Mostly unspecified launch failure in device code is similar to segmentation fault in the host code. May be you might need to check your code. Did you check what values for block_height, block_depth and size of the thread_index.
Moreover, starting a new thread doesn’t mean that your question will be answered[old thread]. Unless you provide details about all the variables used by the code, its difficult to point out the error.

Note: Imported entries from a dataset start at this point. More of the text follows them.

import Summits.AnomalousDissipation.AnomalousDissipation.Theorems.SawtoothPulseCascadeK1LocalisedCascadeStripBlock
import Literature.Analysis.FunctionSpaces.TorusShearKoopman

/-!
# K1loc, line `Spectral` / thin start — helper: AXIS-MARGINAL SPECTRA ARE INVARIANT UNDER SAME-AXIS SHEARS

Helper file of the prover lane on the crux `K1LocalisedCascade` (stmt-AnomalousDissipation-19491), route
`SawtoothPulseCascade` (S-B/S-C assembly seat; Fourier bookkeeping for the S-D channel functionals).  Every inviscid half-pulse
of the cascade is a transversal shear `Φ(x) = x − φ(x_j)eᵢ` (`Torus.shearMap i j φ`, H: `i = 0, j = 1`, V: `i = 1, j = 0`).  Along
the sheared axis `eᵢ` the shear is, on every line, a TRANSLATION, so the twisted axis average
`A^i_m v(x) = ∫ e_{−m}(s) v(x + s eᵢ) ds` (`…StripBlock`: its spectrum is the slab `{kᵢ = m}` of the spectrum of `v`) picks up only
a unimodular factor: **`A^i_m (v ∘ Φ)(x) = e_{−m}(φ(x_j))·A^i_m v(x)`** (`twistedAxisAvg_comp_shearMap`), hence
`‖A^i_m(v ∘ Φ)‖ = ‖A^i_m v‖` pointwise and, by Parseval on the slab (`…StripBlock.hasSum_slab`),
**`Σ_{k : kᵢ = m} ‖𝓕(v ∘ Φ)(k)‖² = Σ_{k : kᵢ = m} ‖𝓕v(k)‖²` for every `m`** (`hasSum_slab_comp_shearMap`): the `i`-marginal of the
spectrum is invariant.  Summing the slabs with a bounded weight `w(kᵢ)` (fibrewise summation, `hasSum_fibreWeight`) gives
**`Σ' k, w(kᵢ)‖𝓕(v ∘ Φ)(k)‖² = Σ' k, w(kᵢ)‖𝓕v(k)‖²`** (`tsum_fibreWeight_comp_shearMap`, real-scalar form
`tsum_fibreWeight_comp_shearMap_real`): for the cascade, every HORIZONTAL functional `Σ w(k₀)|𝓕·|²` (low band, strip, the
saturated horizontal progress functional `Φ_n` of the crux idea `renormalised-escape-weight` — its first lemma `HStepInvariance`)
is EXACTLY invariant under the H half-step, and every vertical one under the V half-step (`tsum_horizontalWeight_hstep`,
`tsum_verticalWeight_vstep`).  No definitions; no statement about the crux.
[cite: Grafakos2014, Prop. 3.1.2 (5) (coefficients of translates) and Prop. 3.2.7 (3) (Parseval)] [problem: turb]
-/

-- `Summit.<Summit>.<Problem>`: single-conjunct summit, the duplicate namespace segment is deliberate.
set_option linter.dupNamespace false

noncomputable section

namespace Summit.AnomalousDissipation.AnomalousDissipation.Theorems.SawtoothPulseCascade.K1Start

open MeasureTheory Set Filter Topology UnitAddTorus Function
open Literature.Analysis.FunctionSpaces Literature.Analysis.FunctionSpaces.Torus

variable {d : Type*} [Fintype d] [DecidableEq d]

/-! ## §1 The twisted axis average under a shear along the same axis -/

omit [Fintype d] in
/-- Characters turn translations into unimodular factors: `e_n(s + c) = e_n(c)·e_n(s)`. [cite: Grafakos2014, Prop. 3.1.2 (5)] -/
theorem fourier_apply_add (n : ℤ) (s c : UnitAddCircle) : (fourier n (s + c) : ℂ) = fourier n c * fourier n s := by
  rw [fourier_apply, zsmul_add, AddCircle.toCircle_add, Circle.coe_mul, fourier_apply, fourier_apply, mul_comm]

omit [Fintype d] in
/-- **A shear along the averaged axis twists the axis average by a unimodular factor**: for `i ≠ j`, a profile `φ` and any
`v`, `∫ e_{−m}(s) (v ∘ Φ)(x + s eᵢ) ds = e_{−m}(φ(x_j)) · ∫ e_{−m}(s) v(x + s eᵢ) ds`, `Φ(y) = y − φ(y_j)eᵢ` (on the line through `x`
in direction `eᵢ` the shear is the translation by `−φ(x_j)`; Haar invariance of `ds`). [cite: Grafakos2014, Prop. 3.1.2 (5)] -/
theorem twistedAxisAvg_comp_shearMap (v : UnitAddTorus d → ℂ) {i j : d} (hij : i ≠ j) (P : ShearProfile) (m : ℤ)
    (x : UnitAddTorus d) :
    ∫ s : UnitAddCircle, (fourier (-m) s : ℂ) • (v ∘ shearMap i j P) (x + Pi.single i s) =
      twist P m (x j) * ∫ s : UnitAddCircle, (fourier (-m) s : ℂ) • v (x + Pi.single i s) := by
  set c : UnitAddCircle := ((P.onCircle (x j) : ℝ) : UnitAddCircle) with hc
  -- on the line through `x` in direction `eᵢ` the shear is the translation by `−c`
  have hline : ∀ s : UnitAddCircle, (v ∘ shearMap i j P) (x + Pi.single i s) = v (x + Pi.single i (s - c)) := by
    intro s
    have hj : (x + Pi.single i s : UnitAddTorus d) j = x j := by
      rw [Pi.add_apply, Pi.single_eq_of_ne (Ne.symm hij), add_zero]
    rw [comp_apply, shearMap_apply, hj, ← hc, Pi.single_sub, add_sub_assoc]
  simp_rw [hline]
  -- substitute `s ↦ s + c`
  set F : UnitAddCircle → ℂ := fun t => (fourier (-m) (t + c) : ℂ) • v (x + Pi.single i t) with hF
  have hsub : ∫ s : UnitAddCircle, (fourier (-m) s : ℂ) • v (x + Pi.single i (s - c)) =
      ∫ s : UnitAddCircle, (fourier (-m) (s + c) : ℂ) • v (x + Pi.single i s) := by
    have h := integral_sub_right_eq_self (μ := (volume : Measure UnitAddCircle)) F c
    simp only [hF, sub_add_cancel] at h
    exact h
  rw [hsub]
  simp_rw [fourier_apply_add (-m) _ c, mul_smul, integral_smul, smul_eq_mul, twist_apply, hc]

omit [Fintype d] in
/-- **The modulus of the twisted axis average is shear-invariant** (same axis): `‖A^i_m(v ∘ Φ)(x)‖ = ‖A^i_m v(x)‖`.
[cite: Grafakos2014, Prop. 3.1.2 (5)] -/
theorem norm_twistedAxisAvg_comp_shearMap (v : UnitAddTorus d → ℂ) {i j : d} (hij : i ≠ j) (P : ShearProfile) (m : ℤ)
    (x : UnitAddTorus d) :
    ‖∫ s : UnitAddCircle, (fourier (-m) s : ℂ) • (v ∘ shearMap i j P) (x + Pi.single i s)‖ =
      ‖∫ s : UnitAddCircle, (fourier (-m) s : ℂ) • v (x + Pi.single i s)‖ := by
  rw [twistedAxisAvg_comp_shearMap v hij P m x, norm_mul, norm_twist, one_mul]

/-! ## §2 Slab sums are shear-invariant -/

/-- **Parseval on a slab, sheared**: for continuous `v` and `i ≠ j`,
`Σ_k [kᵢ = m]‖𝓕(v ∘ Φ)(k)‖² = ∫ ‖A^i_m v‖²` — the same value as for `v` (`…StripBlock.hasSum_slab`).
[cite: Grafakos2014, Prop. 3.2.7 (3)] -/
theorem hasSum_slab_comp_shearMap {v : UnitAddTorus d → ℂ} (hv : Continuous v) {i j : d} (hij : i ≠ j) (P : ShearProfile)
    (m : ℤ) :
    HasSum (fun k : d → ℤ => (if k i = m then (1 : ℝ) else 0) * ‖mFourierCoeff (v ∘ shearMap i j P) k‖ ^ 2)
      (∫ x : UnitAddTorus d, ‖∫ s : UnitAddCircle, (fourier (-m) s : ℂ) • v (x + Pi.single i s)‖ ^ 2) := by
  have h := hasSum_slab (hv.comp (continuous_shearMap i j P)) i m
  have e : (∫ x : UnitAddTorus d, ‖∫ s : UnitAddCircle, (fourier (-m) s : ℂ) • (v ∘ shearMap i j P) (x + Pi.single i s)‖ ^ 2) =
      ∫ x : UnitAddTorus d, ‖∫ s : UnitAddCircle, (fourier (-m) s : ℂ) • v (x + Pi.single i s)‖ ^ 2 :=
    integral_congr_ae (Eventually.of_forall fun x => by simp only [norm_twistedAxisAvg_comp_shearMap v hij P m x])
  rwa [e] at h

/-- **Slab sums are shear-invariant**: `Σ' k, [kᵢ = m]‖𝓕(v ∘ Φ)(k)‖² = Σ' k, [kᵢ = m]‖𝓕v(k)‖²` (`v` continuous, `i ≠ j`).
[cite: Grafakos2014, Prop. 3.2.7 (3)] -/
theorem tsum_slab_comp_shearMap {v : UnitAddTorus d → ℂ} (hv : Continuous v) {i j : d} (hij : i ≠ j) (P : ShearProfile)
    (m : ℤ) :
    ∑' k : d → ℤ, (if k i = m then (1 : ℝ) else 0) * ‖mFourierCoeff (v ∘ shearMap i j P) k‖ ^ 2 =
      ∑' k : d → ℤ, (if k i = m then (1 : ℝ) else 0) * ‖mFourierCoeff v k‖ ^ 2 := by
  rw [(hasSum_slab_comp_shearMap hv hij P m).tsum_eq, (hasSum_slab hv i m).tsum_eq]

/-! ## §3 Fibrewise summation: weights depending on one coordinate of the frequency -/

omit [Fintype d] [DecidableEq d] in
/-- **Fibrewise summation of a weighted spectral series.**  Let `c ≥ 0` be summable on `ℤ^d` with slab sums
`HasSum (k ↦ [kᵢ = m]·c(k)) (S m)` for every `m`, and let `w : ℤ → ℝ` be bounded, `|w| ≤ C`.  Then
`HasSum (m ↦ w(m)·S(m)) (Σ' k, w(kᵢ)·c(k))`. [cite: Grafakos2014, Prop. 3.2.7 (3)] -/
theorem hasSum_fibreWeight (i : d) {c : (d → ℤ) → ℝ} (hc : Summable c) (hc0 : ∀ k, 0 ≤ c k) {S : ℤ → ℝ}
    (hS : ∀ m, HasSum (fun k : d → ℤ => (if k i = m then (1 : ℝ) else 0) * c k) (S m)) {w : ℤ → ℝ} {C : ℝ}
    (hw : ∀ m, |w m| ≤ C) :
    HasSum (fun m : ℤ => w m * S m) (∑' k : d → ℤ, w (k i) * c k) := by
  classical
  -- the weighted series is absolutely summable
  have hsw : Summable fun k : d → ℤ => w (k i) * c k := by
    refine Summable.of_norm_bounded (g := fun k => C * c k) (hc.mul_left C) fun k => ?_
    rw [Real.norm_eq_abs, abs_mul, abs_of_nonneg (hc0 k)]
    exact mul_le_mul_of_nonneg_right (hw _) (hc0 k)
  -- regroup along the fibres `{k : kᵢ = m}`
  set e := Equiv.sigmaFiberEquiv (fun k : d → ℤ => k i) with he
  have h1 : HasSum ((fun k : d → ℤ => w (k i) * c k) ∘ e) (∑' k : d → ℤ, w (k i) * c k) :=
    (e.hasSum_iff.2 hsw.hasSum)
  refine h1.sigma fun m => ?_
  -- on the fibre over `m` the weight is the constant `w m`
  have h2 : HasSum (fun k : {k : d → ℤ // k i = m} => c (k : d → ℤ)) (S m) := by
    have h3 := hS m
    have h4 : (fun k : d → ℤ => (if k i = m then (1 : ℝ) else 0) * c k) = Set.indicator {k | k i = m} c := by
      funext k
      simp only [Set.indicator, Set.mem_setOf_eq]
      split_ifs <;> simp
    rw [h4, ← hasSum_subtype_iff_indicator] at h3
    exact h3
  refine (h2.mul_left (w m)).congr_fun fun k => ?_
  obtain ⟨k, hk⟩ := k
  simp only [Function.comp_apply, he, Equiv.sigmaFiberEquiv_apply]
  rw [show k i = m from hk]

/-- **Weighted marginal = weighted sum of slab energies**: for continuous `v` and bounded `w`,
`Σ' k, w(kᵢ)‖𝓕v(k)‖² = Σ' m, w(m)·∫ ‖A^i_m v‖²`. [cite: Grafakos2014, Prop. 3.2.7 (3)] -/
theorem tsum_fibreWeight_eq {v : UnitAddTorus d → ℂ} (hv : Continuous v) (i : d) {w : ℤ → ℝ} {C : ℝ} (hw : ∀ m, |w m| ≤ C) :
    ∑' k : d → ℤ, w (k i) * ‖mFourierCoeff v k‖ ^ 2 =
      ∑' m : ℤ, w m * ∫ x : UnitAddTorus d, ‖∫ s : UnitAddCircle, (fourier (-m) s : ℂ) • v (x + Pi.single i s)‖ ^ 2 :=
  ((hasSum_fibreWeight i (hasSum_sq_mFourierCoeff_of_continuous hv).summable (fun _ => sq_nonneg _)
    (fun m => hasSum_slab hv i m) hw).tsum_eq).symm

/-- **Weighted marginals are shear-invariant** (same axis): for continuous `v`, `i ≠ j`, a profile `φ` and a bounded weight `w`,
`Σ' k, w(kᵢ)‖𝓕(v ∘ Φ)(k)‖² = Σ' k, w(kᵢ)‖𝓕v(k)‖²`, `Φ(y) = y − φ(y_j)eᵢ`. [cite: Grafakos2014, Prop. 3.2.7 (3)] -/
theorem tsum_fibreWeight_comp_shearMap {v : UnitAddTorus d → ℂ} (hv : Continuous v) {i j : d} (hij : i ≠ j)
    (P : ShearProfile) {w : ℤ → ℝ} {C : ℝ} (hw : ∀ m, |w m| ≤ C) :
    ∑' k : d → ℤ, w (k i) * ‖mFourierCoeff (v ∘ shearMap i j P) k‖ ^ 2 =
      ∑' k : d → ℤ, w (k i) * ‖mFourierCoeff v k‖ ^ 2 := by
  have hvΦ : Continuous (v ∘ shearMap i j P) := hv.comp (continuous_shearMap i j P)
  rw [← (hasSum_fibreWeight i (hasSum_sq_mFourierCoeff_of_continuous hvΦ).summable (fun _ => sq_nonneg _)
    (fun m => hasSum_slab_comp_shearMap hv hij P m) hw).tsum_eq, tsum_fibreWeight_eq hv i hw]

/-- **Real scalars**: `Σ' k, w(kᵢ)‖𝓕(θ ∘ Φ)(k)‖² = Σ' k, w(kᵢ)‖𝓕θ(k)‖²` for continuous real `θ`, `i ≠ j`, bounded `w`.
[cite: Grafakos2014, Prop. 3.2.7 (3)] -/
theorem tsum_fibreWeight_comp_shearMap_real {θ : UnitAddTorus d → ℝ} (hθ : Continuous θ) {i j : d} (hij : i ≠ j)
    (P : ShearProfile) {w : ℤ → ℝ} {C : ℝ} (hw : ∀ m, |w m| ≤ C) :
    ∑' k : d → ℤ, w (k i) * ‖mFourierCoeff (fun x => ((θ ∘ shearMap i j P) x : ℂ)) k‖ ^ 2 =
      ∑' k : d → ℤ, w (k i) * ‖mFourierCoeff (fun x => (θ x : ℂ)) k‖ ^ 2 := by
  have h := tsum_fibreWeight_comp_shearMap (Complex.continuous_ofReal.comp hθ) hij P hw
  exact h

/-! ## §4 The cascade: horizontal functionals through the H half-step, vertical ones through the V half-step -/

/-- **H half-step: every horizontal spectral functional is invariant.**  For `b = a ∘ shearMap 0 1 ψ` (the inviscid H half-step,
any profile `ψ`) and any bounded weight `w` of the horizontal frequency, `Σ' k, w(k₀)‖𝓕b(k)‖² = Σ' k, w(k₀)‖𝓕a(k)‖²` — in
particular the low band, the strip and the saturated horizontal progress functional do not move during H half-steps.
[cite: Grafakos2014, Prop. 3.2.7 (3)] -/
theorem tsum_horizontalWeight_hstep {a b : UnitAddTorus (Fin 2) → ℝ} (ha : Continuous a) (ψ : ShearProfile)
    (hb : b = a ∘ shearMap 0 1 ψ) {w : ℤ → ℝ} {C : ℝ} (hw : ∀ m, |w m| ≤ C) :
    ∑' k : Fin 2 → ℤ, w (k 0) * ‖mFourierCoeff (fun x => (b x : ℂ)) k‖ ^ 2 =
      ∑' k : Fin 2 → ℤ, w (k 0) * ‖mFourierCoeff (fun x => (a x : ℂ)) k‖ ^ 2 := by
  rw [hb]
  exact tsum_fibreWeight_comp_shearMap_real ha (by decide) ψ hw

/-- **V half-step: every vertical spectral functional is invariant.**  For `a' = b ∘ shearMap 1 0 ψ` (the inviscid V half-step)
and any bounded weight `w` of the vertical frequency, `Σ' k, w(k₁)‖𝓕a'(k)‖² = Σ' k, w(k₁)‖𝓕b(k)‖²`.
[cite: Grafakos2014, Prop. 3.2.7 (3)] -/
theorem tsum_verticalWeight_vstep {b a' : UnitAddTorus (Fin 2) → ℝ} (hb : Continuous b) (ψ : ShearProfile)
    (ha' : a' = b ∘ shearMap 1 0 ψ) {w : ℤ → ℝ} {C : ℝ} (hw : ∀ m, |w m| ≤ C) :
    ∑' k : Fin 2 → ℤ, w (k 1) * ‖mFourierCoeff (fun x => (a' x : ℂ)) k‖ ^ 2 =
      ∑' k : Fin 2 → ℤ, w (k 1) * ‖mFourierCoeff (fun x => (b x : ℂ)) k‖ ^ 2 := by
  rw [ha']
  exact tsum_fibreWeight_comp_shearMap_real hb (by decide) ψ hw

end Summit.AnomalousDissipation.AnomalousDissipation.Theorems.SawtoothPulseCascade.K1Start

Thanks for your reply. I’ve gone through the code and couldn’t find any memory leaks. The Hardware Specification tells me that I can launch 1024 threads per block and I have around
I’m posting the full code here. Please go through it and point where I’m doing wrong.
#include <assert.h>
#include <stdio.h>
#include <stdlib.h>
void cuda_Init(int, int, int);
void cuda_Process();
void cuda_CleanUp();
void cuda_TestDownload(unsigned int *);
__device__ int width;
__device__ int height;
__device__ int depth;
__device__ unsigned int *thread_index;
int main(int argc, char *argv[])
{
int data_width = 640;
int data_height = 480;
int data_depth = 32;
cuda_Init(data_width, data_height, data_depth);
cuda_Process();
cuda_TestDownload(thread_index);
cuda_CleanUp();
return EXIT_SUCCESS;
}
__global__ void launch_test_kernel()
{
int idx = (blockIdx.x * blockDim.x) + threadIdx.x;
int idy = (blockIdx.y * blockDim.y) + threadIdx.y;
int idz = (blockIdx.z * blockDim.z) + threadIdx.z;
unsigned int index = 0;
index = (idx * height * depth) + ( idy * depth ) + idz ;
thread_index[index] = index;
}
void cuda_Init( int iw, int ih, int id)
{
width = iw;
height = ih;
depth = id;
cudaMalloc( (void **) &thread_index, width * height * depth * sizeof(unsigned int));
cudaMemset(thread_index, 0, width * height * depth * sizeof(unsigned int) );
}
void cuda_Process()
{
cudaEvent_t event;
cudaError_t err;
err = cudaSetDevice(0);
assert(cudaSuccess == err);
err = cudaEventCreate(&event);
assert(cudaSuccess == err);
/* Query an event that hasn't been recorded */
err = cudaEventQuery(event);
cudaStreamSynchronize(0);
printf("Query unrecorded event: \t\t%s\n", cudaGetErrorString(err));
/* Record the event */
err = cudaEventRecord(event, 0);
assert(cudaSuccess == err);
/* Query the event again, we now expect cudaErrorNotReady */
err = cudaEventQuery(event);
cudaStreamSynchronize(0);
printf("Query recorded but not occured event: \t%s\n", cudaGetErrorString(err));
// Disparity map computation.
dim3 num_threads(4, 6, 32);
dim3 num_blocks(160, 80, 1);
launch_test_kernel <<<num_blocks, num_threads>>> ();
cudaStreamSynchronize(0);
/* Query the event again, we now expect cudaSuccess */
err = cudaEventQuery(event);
cudaStreamSynchronize(0);
printf("Query recorded and occured event: \t%s\n", cudaGetErrorString(err));
}
void cuda_TestDownload(unsigned int *arg_thread_index)
{
cudaMemcpy(arg_thread_index, thread_index, width * height * depth * sizeof(unsigned int), cudaMemcpyDeviceToHost);
}
void cuda_CleanUp()
{
cudaFree(thread_index);
}
The cudaMemcpy() in cuda_TestDownload() goes from a device pointer to a device pointer. You need to allocate memory on the host instead on order to copy the results back.